Waiting at the threshold: that in between time

Well, here we are. Spring has sprung and we’re really beginning to look forward to  lighter, warmer days when as restrictions ease, we can begin to get out and about and mix with friends and family once more. 

But before that, Holy Week, as together we’ve been journeying through the events of those last few days in the life of Christ. 

A few years ago, during  an extended retreat, (The ‘Exercises’), I prayed through  that week. This  included  that strange,   time   between Good Friday and Easter, which the  Jesuits call  ‘tomb day.’ *On reflection, it’s struck me that there are some significant  parallels between this  ‘no man’s land’ and our current pandemic situation. Both are ‘liminal’ spaces; a transitional state twixt one place and another. 
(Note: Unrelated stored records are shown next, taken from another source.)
import Summits.HubbardSuperconductivity.HubbardSuperconductivity.Theorems.AnisotropyChordTransferFibre3RowCBand
import Summits.HubbardSuperconductivity.HubbardSuperconductivity.Theorems.AnisotropyChordTransferFibre3RowCL2N17162

/-!
# Route `AnisotropyChord` / H0 rotor rung, LEVEL 2 row C (KT-2b), BANDED η-FACTORISED SHARP program: the cell `ν ∈ [17162, 17848]/10⁶`, `a ∈ [3/10, 117/250]`

One `(ν, a)`-cell of the `∀L ≥ 128` kernel certificate of the off-pole tail bound (KT-2b″) with the PartN41-E §1 window-shell
cancellation, the η²-factorised evaluation AND the manifold t-band in the `t·R̄` slots (`…RowCBand`: `rowCEFT`):
★ `cellT17162A0300_rowC` : `RowC.rowCCellCheckFT colN17162 3/10 117/250 455/100 187/100 (50, 24) = true` (one kernel `decide`), composed with
`RowC.offPoleTail_of_rowCCheckFT`, the column's X-sum bracket `xsN17162` and p2's `colN17162_check`:
★★ `offPoleTailT_cellN17162A0300`: for EVERY `L ≥ 128` and every ground two-magnon profile (`0 ≤ Δ < 1`) with `ν`, `a` in the cell,
`‖R′‖² − P − lowN ≤ (187/100)·η_eff·(2ε₁ − T⁺)·U`.  (Supersedes the crude/sharp constants of `…RowCL2N/L2S17162…` on this cell.)
Prover seat `hubbard-h0-rotor-p1` g28–g29 (route lead); helper for piece A = stmt-HubbardSuperconductivity-23918 of rung 19089
(`--supports`, helper class).  Nothing here proves superconductivity in the Hubbard model; one kernel-certified piece of ONE
conditional reduction (the GM₃ ∀L certificate, Level-2 row C = KT-2b); the rotor TARGET as originally worded stays FALSE (g15 verdict).
Mathlib + the tree only; no sorry.  Generated by p1 g28–g29 rowc/mkfiles.py (HOME/hubbard-h0-rotor-p1/rowc/).
-/

set_option linter.dupNamespace false
set_option autoImplicit false

open Literature.Analysis.ValidatedNumerics

namespace Summit.HubbardSuperconductivity.HubbardSuperconductivity.Theorems.AnisotropyChord.Transfer.Fibre3.L2.KT2b

open L2.N1

/-- ★ the banded η-factorised sharp row-C `RExpr` cell check passes with `b = 187/100` on `a ∈ [3/10, 117/250]` over the column `colN17162`. -/
theorem cellT17162A0300_rowC :
    RowC.rowCCellCheckFT colN17162 ((3 : ℚ) / 10) ((117 : ℚ) / 250) ((455 : ℚ) / 100) ((187 : ℚ) / 100) (50, 24) = true := by
  decide +kernel

/-- ★★ on this cell, for EVERY `L ≥ 128` and every ground profile: `‖R′‖² − P − lowN ≤ (187/100)·η_eff·(2ε₁ − T⁺)·U`. -/
theorem offPoleTailT_cellN17162A0300 (L : ℕ) [NeZero L] (hL : 128 ≤ L) {Δ lam2 : ℝ} {f : Tor L → ℝ} (hΔ0 : 0 ≤ Δ) (hΔ1 : Δ < 1)
    (hf : IsGroundTwoMagnon L Δ lam2 f)
    (hν1 : (17162 : ℝ) / 1000000 ≤ lam2 / (2 * Real.pi / L) ^ 2) (hν2 : lam2 / (2 * Real.pi / L) ^ 2 ≤ (17848 : ℝ) / 1000000)
    (ha1 : ((3 : ℝ) / 10) ≤ Δ * f (K1 L)) (ha2 : Δ * f (K1 L) ≤ ((117 : ℝ) / 250)) :
    (ip L (resid L Δ f) (resid L Δ f)).re - polePart L Δ f - lowNormPart L Δ f
      ≤ ((187 : ℝ) / 100) * etaEff L lam2 * (2 * eps1 L - Tplus L Δ f) * Uunit L Δ f := by
  have h := RowC.offPoleTail_of_rowCCheckFT L colN17162 ((3 : ℚ) / 10) ((117 : ℚ) / 250) ((455 : ℚ) / 100) ((187 : ℚ) / 100) (50, 24) 1000000
    cellT17162A0300_rowC colN17162_check xsN17162 hL hΔ0 hΔ1 hf
    (by simpa [colN17162] using hν1) (by simpa [colN17162] using hν2) (by push_cast; simpa using ha1) (by push_cast; simpa using ha2)
  simpa using h

end Summit.HubbardSuperconductivity.HubbardSuperconductivity.Theorems.AnisotropyChord.Transfer.Fibre3.L2.KT2b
Just as everyone caught up in the waiting of those few days was between different phases of being: knowing what was, what had been, but not yet realising what might be, (we have the advantage of knowing how the story ends!), so we, too, are living in a place of  ‘now and the not-yet.’  Here in the U.K. at least, as lockdown begins to ease, we’re poised, peering hopefully through a doorway, roadmap in hand.   What will  the future hold? What might a ‘new normal’ look like?

Whatever lies ahead, I’m trying to hold on to the words of one of my favourite poets, Gerard Manley Hopkins, (Jesuit again!) who said of Christ, Let him Easter in us…

  • The WP gremlin strikes again; he obviously prefers dots to asterixes. I’m also not unmindful of the irony of having Holy Saturday – Tomb Day, on my birthday this year!